The data:

/-
Copyright (c) 2026 the pub-hodgecm-mathlib formalisation cell (harness21).  Prover seat hodgecm-mathlib-F0P3a-p01 (g37), FLOOR 0, SUPPORTS-ONLY on h413; β-BOARD v1 R10
(assembler): the `hRest` glue, part 3 — the per-tower DISPATCHER of the rest shapes of tower 1 onto the row heads (★ cell zero, R7 A∕B∕C, A′, R6).  2026-09-04.
-/
import Summits.HodgeConjecture.HodgeConjecture.Theorems.F0P3cDyRamLabelledOddGluedOffFootHigh   -- ★-pending p861495 (this seat): A′; brings ★ p860827 (G₁ cell column + zero-twin)
import Summits.HodgeConjecture.HodgeConjecture.Theorems.F0P3cDyRamStageOneBDefs               -- ★ DEFS №5: `mcOfRecord`
import Summits.HodgeConjecture.HodgeConjecture.Theorems.F0P3cDyRamElementDatumParity          -- ★: `isoceles_of_isElementDatum`, `depth_mod_two_eq_of_isElementDatum`
import HarnessLib

/-!
# Crux `H413`, LH4 «(D-RAM) FOUR-FRAME» road, STAGE 1b (β) — THE `hRest` GLUE, PART 3: THE TOWER-1 DISPATCHER — every NON-TUBE glued stratum `![2ρ, 2ρ+s, 2ρ+s]` gets its
# value from exactly one of {★ p860827 cell zero, R7-A, A′ (★-pending p861495), R7-B, R7-C, R6}, giving the socket letter `VG 0 ρ s = [2ρ+ℓ₀ = n₂ ∧ n₁ ≠ n₂+s]·κ ρ s`

Cell `hodgecm-mathlib` (D-0151), FLOOR 0, crux item H413 = `stmt-HodgeConjecture-24833`, route `HCCMUnconditional`; squad F0∕P3c∕LH4.  THEOREMS ONLY (no `def`, no instance, no
notation, no `sorry`, default heartbeats); lane `--supports stmt-HodgeConjecture-24833 --as helper` (count-neutral; pays NO row).

THE DISPATCH (assembler's coverage ledger 15:16:06Z ∕ 15:37:37Z, LH7-p05 (g0) SIG-R7 c4b08d36 case map + the cell A′).  At one datum, for `ρ, s ≥ 1`, `2 ∣ s` and NOT (read ∧ cap)
(`read := 2ρ+s+ℓ₀ = n₁`, `cap := 2ρ+2+ℓ₀ ≤ min n₂ n₃`): (1) in the one-slot cell `2ρ + m* ≤ n₂` read would force cap, so ¬read and ★ p860827's token-free zero applies; (2) beyond
the cell on the κ-locus `2ρ+ℓ₀ = n₂`: off the foot ⇒ R6 (value `κ ρ s`, the hypothesis `hR6`), on the foot ⇒ R7-C (`n₂ ≤ 2ρ+ℓ₀`, `2ρ+mc ≤ 2n₂` from `mc ≤ N₀ ≤ n₂`) ⇒ 0;
(3) beyond, off the κ-locus, on the foot ⇒ R7-B (`2ρ+ℓ₀+2 ≤ n₂ ∨ 2n₂ < 2ρ+mc`) else R7-C (parity closes the seam) ⇒ 0; (4) beyond, off the κ-locus, off the foot: read false ⇒ R7-A
⇒ 0; read true ⇒ ¬cap + isosceles + parity give `min n₂ n₃ < 2ρ` ⇒ A′ ⇒ 0.  The four row statements R7-A∕B∕C and R6 enter as HYPOTHESES in their announced shapes (SIG-R7 §2;
R6 with a free closed form `κ`), so this file is independent of how R6's q-exponent fork (15:35:32Z ledger) resolves; at assembly the ★ names are passed in.
HONEST LABEL.  Count-neutral dispatcher; R6∕R7-A∕B∕C are hypotheses here (R7-A∕B ★-boxed by LH7-p05, C∕R6 pending); `hRest`, (β) OPEN; `HC_CM` is proved only modulo the 7 printed
citations (2 remaining named inputs: hLiu418 = `stmt-HodgeConjecture-24832`, h413 = `stmt-HodgeConjecture-24833`) until rung 0 closes.

## References
* [Kottwitz1986BaseChangeUnits] R. E. Kottwitz, *Base change for unit elements of Hecke algebras*, Compositio Math. 60 (1986), §1 pp. 240–241 (lattice counts by strata).
* [Rogawski1990] J. D. Rogawski, *Automorphic Representations of Unitary Groups in Three Variables*, Ann. of Math. Stud. 123 (1990), §4.9 Prop. 4.9.1 (a)(b) p. 55.
-/

set_option autoImplicit false

noncomputable section

namespace Summit.HodgeConjecture.HodgeConjecture.Cruxes.H413.F0P3cDyRamLabelledOddRestDispatchG1

open Literature.NumberTheory.Automorphic Literature.NumberTheory.Automorphic.HermitianLattice
open Literature.NumberTheory.Automorphic.UnitaryLatticeTree Literature.NumberTheory.Automorphic.UnitaryThreeFourFrame
open Summit.HodgeConjecture.HodgeConjecture.Cruxes.H413.F0P3cDyRamFourFramePieces
open Summit.HodgeConjecture.HodgeConjecture.Cruxes.H413.F0P3cDyRamFourFrameCensusDefs
open Summit.HodgeConjecture.HodgeConjecture.Cruxes.H413.F0P3cDyRamStageOneBDefs (mcOfRecord)
open Summit.HodgeConjecture.HodgeConjecture.Cruxes.H413.F0P3cDyRamDiagonalTorusDefs
open Summit.HodgeConjecture.HodgeConjecture.Cruxes.H413.F0P3cDyRamDiagonalStrataDefs
open Summit.HodgeConjecture.HodgeConjecture.Cruxes.H413.F0P3cDyRamLabelledOddCountDefs
open Summit.HodgeConjecture.HodgeConjecture.Cruxes.H413.F0P3cDyRamLabelledOddPureStrataG1 (finsum_stratum_G1_shell_labelledOdd_div_relIndex_eq_zero_of_not)
open Summit.HodgeConjecture.HodgeConjecture.Cruxes.H413.F0P3cDyRamLabelledOddGluedOffFootHigh (finsum_stratum_G1_shell_labelledOdd_div_relIndex_eq_zero_of_offFoot_of_lt)
open Summit.HodgeConjecture.HodgeConjecture.Cruxes.H413.F0P3cDyRamElementDatumParity (isoceles_of_isElementDatum depth_mod_two_eq_of_isElementDatum)
open scoped Valued WithZero Matrix MatrixGroups

variable {K : Type} [Field K] [Valued K ℤᵐ⁰] {σ : K →+* K} {ϖ : K} {d t : ℕ} {α β : K} {N₀ n₁ n₂ n₃ : ℕ}

/-- **THE TOWER-1 REST DISPATCHER.**  At a ramified datum with `|2| < 1` and an element datum at `N₀ ≥ mcOfRecord d, d`, `T = diag(α,β,1)`: given the four row statements of the
β-BOARD for tower 1 — R7-A (off foot, off both reads ⇒ 0), R7-B (on foot, tube range or top classes ⇒ 0), R7-C (on foot, window ⇒ 0) and R6 (κ-locus `2ρ+ℓ₀ = n₂` off the foot
⇒ `κ ρ s i`) — every NON-TUBE glued stratum `![2ρ, 2ρ+s, 2ρ+s]` (`ρ, s ≥ 1`, `2 ∣ s`, `¬(2ρ+s+ℓ₀ = n₁ ∧ 2ρ+2+ℓ₀ ≤ min n₂ n₃)`) carries the clean-shell labelled-odd table
`if 2ρ + d%2 = n₂ ∧ n₁ ≠ n₂ + s then κ ρ s i else 0` — the socket letter `VG 0` of ★ `…OddLabelledRestReindex.sum_box_restShape_eq_of_rows`.
[cite: Kottwitz1986BaseChangeUnits, §1 pp. 240–241] [cite: Rogawski1990, §4.9 Prop. 4.9.1 (a)(b) p. 55] -/
theorem restValue_G1_of_rows (hD : IsRamifiedQuadraticDatum σ ϖ d t) (h2d : 2 ≤ d)
    (hE : IsElementDatum σ ϖ N₀ α β n₁ n₂ n₃) (hdN₀ : d ≤ N₀) (hmc : mcOfRecord d ≤ N₀)
    (T : GL (Fin 3) K) (hT : (T : Matrix (Fin 3) (Fin 3) K) = Matrix.diagonal ![α, β, 1]) (κ : ℕ → ℕ → Fin 3 → ℚ)
    (hA : ∀ (ρ s : ℕ), 1 ≤ ρ → 1 ≤ s → n₁ ≠ n₂ + s → 2 * ρ + s + d % 2 ≠ n₁ → 2 * ρ + d % 2 ≠ n₂ → ∀ i : Fin 3,
      ∑ᶠ M ∈ {M : Submodule 𝒪[K] (Fin 3 → K) | M ∈ stratum σ ϖ T ![2 * ρ, 2 * ρ + s, 2 * ρ + s] ∧
          (LatticeInLevel ϖ (d % 2) (Matrix.diagonal ![α - 1, β - 1, 0]) M ∧ ¬ LatticeInLevel ϖ (d % 2 + 1) (Matrix.diagonal ![α - 1, β - 1, 0]) M ∧
            LatticeInLevel ϖ (mcOfRecord d) (Matrix.diagonal ![(α - 1) * (α - 1), (β - 1) * (β - 1), 0]) M)},
        (labelledOddCount σ ϖ 0 i (valueClassLabel σ ϖ (α - 1) (β - 1) (mstarOfRecord d) d) M : ℚ) /
          ((((unitStabilizer M).map (unitNormMap σ 3)).relIndex (fixedUnitTorus σ 3) : ℕ) : ℚ) = 0)
    (hB : ∀ (ρ s : ℕ), 1 ≤ ρ → 1 ≤ s → n₁ = n₂ + s → (2 * ρ + d % 2 + 2 ≤ n₂ ∨ 2 * n₂ < 2 * ρ + mcOfRecord d) → ∀ i : Fin 3,
      ∑ᶠ M ∈ {M : Submodule 𝒪[K] (Fin 3 → K) | M ∈ stratum σ ϖ T ![2 * ρ, 2 * ρ + s, 2 * ρ + s] ∧
          (LatticeInLevel ϖ (d % 2) (Matrix.diagonal ![α - 1, β - 1, 0]) M ∧ ¬ LatticeInLevel ϖ (d % 2 + 1) (Matrix.diagonal ![α - 1, β - 1, 0]) M ∧
            LatticeInLevel ϖ (mcOfRecord d) (Matrix.diagonal ![(α - 1) * (α - 1), (β - 1) * (β - 1), 0]) M)},
        (labelledOddCount σ ϖ 0 i (valueClassLabel σ ϖ (α - 1) (β - 1) (mstarOfRecord d) d) M : ℚ) /
          ((((unitStabilizer M).map (unitNormMap σ 3)).relIndex (fixedUnitTorus σ 3) : ℕ) : ℚ) = 0)
    (hC : ∀ (ρ s : ℕ), 1 ≤ ρ → 1 ≤ s → n₁ = n₂ + s → n₂ ≤ 2 * ρ + d % 2 → 2 * ρ + mcOfRecord d ≤ 2 * n₂ → ∀ i : Fin 3,
      ∑ᶠ M ∈ {M : Submodule 𝒪[K] (Fin 3 → K) | M ∈ stratum σ ϖ T ![2 * ρ, 2 * ρ + s, 2 * ρ + s] ∧
          (LatticeInLevel ϖ (d % 2) (Matrix.diagonal ![α - 1, β - 1, 0]) M ∧ ¬ LatticeInLevel ϖ (d % 2 + 1) (Matrix.diagonal ![α - 1, β - 1, 0]) M ∧
            LatticeInLevel ϖ (mcOfRecord d) (Matrix.diagonal ![(α - 1) * (α - 1), (β - 1) * (β - 1), 0]) M)},
        (labelledOddCount σ ϖ 0 i (valueClassLabel σ ϖ (α - 1) (β - 1) (mstarOfRecord d) d) M : ℚ) /
          ((((unitStabilizer M).map (unitNormMap σ 3)).relIndex (fixedUnitTorus σ 3) : ℕ) : ℚ) = 0)
    (hR6 : ∀ (ρ s : ℕ), 1 ≤ ρ → 1 ≤ s → 2 ∣ s → 2 * ρ + d % 2 = n₂ → n₁ ≠ n₂ + s → ∀ i : Fin 3,
      ∑ᶠ M ∈ {M : Submodule 𝒪[K] (Fin 3 → K) | M ∈ stratum σ ϖ T ![2 * ρ, 2 * ρ + s, 2 * ρ + s] ∧
          (LatticeInLevel ϖ (d % 2) (Matrix.diagonal ![α - 1, β - 1, 0]) M ∧ ¬ LatticeInLevel ϖ (d % 2 + 1) (Matrix.diagonal ![α - 1, β - 1, 0]) M ∧
            LatticeInLevel ϖ (mcOfRecord d) (Matrix.diagonal ![(α - 1) * (α - 1), (β - 1) * (β - 1), 0]) M)},
        (labelledOddCount σ ϖ 0 i (valueClassLabel σ ϖ (α - 1) (β - 1) (mstarOfRecord d) d) M : ℚ) /
          ((((unitStabilizer M).map (unitNormMap σ 3)).relIndex (fixedUnitTorus σ 3) : ℕ) : ℚ) = κ ρ s i)
    (ρ s : ℕ) (hρ : 1 ≤ ρ) (hs : 1 ≤ s) (h2s : 2 ∣ s) (hnt : ¬ (2 * ρ + s + d % 2 = n₁ ∧ 2 * ρ + 2 + d % 2 ≤ min n₂ n₃)) (i : Fin 3) :
    ∑ᶠ M ∈ {M : Submodule 𝒪[K] (Fin 3 → K) | M ∈ stratum σ ϖ T ![2 * ρ, 2 * ρ + s, 2 * ρ + s] ∧
        (LatticeInLevel ϖ (d % 2) (Matrix.diagonal ![α - 1, β - 1, 0]) M ∧ ¬ LatticeInLevel ϖ (d % 2 + 1) (Matrix.diagonal ![α - 1, β - 1, 0]) M ∧
          LatticeInLevel ϖ (mcOfRecord d) (Matrix.diagonal ![(α - 1) * (α - 1), (β - 1) * (β - 1), 0]) M)},
      (labelledOddCount σ ϖ 0 i (valueClassLabel σ ϖ (α - 1) (β - 1) (mstarOfRecord d) d) M : ℚ) /
        ((((unitStabilizer M).map (unitNormMap σ 3)).relIndex (fixedUnitTorus σ 3) : ℕ) : ℚ) =
      if 2 * ρ + d % 2 = n₂ ∧ n₁ ≠ n₂ + s then κ ρ s i else 0 := by
  -- letters of the datum
  have hiso := isoceles_of_isElementDatum hD hE
  obtain ⟨hp1, hp2, hp3⟩ := depth_mod_two_eq_of_isElementDatum hD hE hdN₀
  have hn₁ : N₀ ≤ n₁ := hE.2.2.2.2.2.2.2.2.1
  have hn₂ : N₀ ≤ n₂ := hE.2.2.2.2.2.2.2.2.2.1
  have hn₃ : N₀ ≤ n₃ := hE.2.2.2.2.2.2.2.2.2.2
  have hms : mstarOfRecord d = d % 2 + 2 * d - 1 := rfl
  have hmcv : mcOfRecord d = 2 * ((d % 2 + 2 * d - 1 + d) / 2) := rfl
  have hd2 := Nat.mod_two_eq_zero_or_one d
  by_cases hcell : 2 * ρ + mstarOfRecord d ≤ n₂
  · -- (1) the one-slot cell: read ⇒ cap, hence ¬read; ★ p860827's token-free zero
    have hcell' := hcell
    rw [hms] at hcell'
    have hnot : ¬ (2 * ρ + s + d % 2 = n₁ ∧ 2 ∣ s ∧ 2 * ρ ≤ min n₂ n₃) := by
      rintro ⟨hread, -, -⟩
      apply hnt
      refine ⟨hread, ?_⟩
      rcases hiso with ⟨h12, h13⟩ | ⟨h13, h12⟩ | ⟨h23, h21⟩
      · rw [le_min_iff]; constructor <;> omega
      · rw [le_min_iff]; constructor <;> omega
      · rw [le_min_iff]; constructor <;> omega
    rw [finsum_stratum_G1_shell_labelledOdd_div_relIndex_eq_zero_of_not hD h2d hE hmc T hT ρ s hρ hs hcell hnot i]
    rw [if_neg]
    rintro ⟨hκ, -⟩
    omega
  · rw [hms] at hcell
    by_cases hκ : 2 * ρ + d % 2 = n₂
    · by_cases hfoot : n₁ = n₂ + s
      · -- (2b) on the foot at the κ-locus: R7-C
        rw [hC ρ s hρ hs hfoot (by omega) (by rw [hmcv]; omega) i, if_neg]
        exact fun h => h.2 hfoot
      · -- (2a) off the foot at the κ-locus: R6
        rw [hR6 ρ s hρ hs h2s hκ hfoot i, if_pos ⟨hκ, hfoot⟩]
    · rw [if_neg (fun h => hκ h.1)]
      by_cases hfoot : n₁ = n₂ + s
      · -- (3) on the foot, off the κ-locus: R7-B or R7-C
        by_cases hoff : 2 * ρ + d % 2 + 2 ≤ n₂ ∨ 2 * n₂ < 2 * ρ + mcOfRecord d
        · exact hB ρ s hρ hs hfoot hoff i
        · rw [not_or, not_le, not_lt] at hoff
          exact hC ρ s hρ hs hfoot (by omega) hoff.2 i
      · by_cases hread : 2 * ρ + s + d % 2 = n₁
        · -- (4b) off the foot, off the κ-locus, read TRUE: ¬cap ⇒ min n₂ n₃ < 2ρ ⇒ A′
          have hcap : ¬ 2 * ρ + 2 + d % 2 ≤ min n₂ n₃ := fun h => hnt ⟨hread, h⟩
          have hlt : min n₂ n₃ < 2 * ρ := by
            rw [not_le] at hcap
            rcases hiso with ⟨h12, h13⟩ | ⟨h13, h12⟩ | ⟨h23, h21⟩
            · rw [min_eq_left (by omega)] at hcap ⊢; omega
            · rw [min_eq_right (by omega)] at hcap ⊢; omega
            · rw [min_eq_left (by omega)] at hcap ⊢; omega
          exact finsum_stratum_G1_shell_labelledOdd_div_relIndex_eq_zero_of_offFoot_of_lt hD hE T hT ρ s hρ hs hfoot hlt _ i _
        · -- (4a) off the foot, off both reads: R7-A
          exact hA ρ s hρ hs hfoot hread hκ i

end Summit.HodgeConjecture.HodgeConjecture.Cruxes.H413.F0P3cDyRamLabelledOddRestDispatchG1

end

Exercise objective:
Note which lines carry the word "this" in the material, then copy each of them.

Answer box:
import Summits.HodgeConjecture.HodgeConjecture.Theorems.F0P3cDyRamLabelledOddGluedOffFootHigh   -- ★-pending p861495 (this seat): A′; brings ★ p860827 (G₁ cell column + zero-twin)
R6 with a free closed form `κ`), so this file is independent of how R6's q-exponent fork (15:35:32Z ledger) resolves; at assembly the ★ names are passed in.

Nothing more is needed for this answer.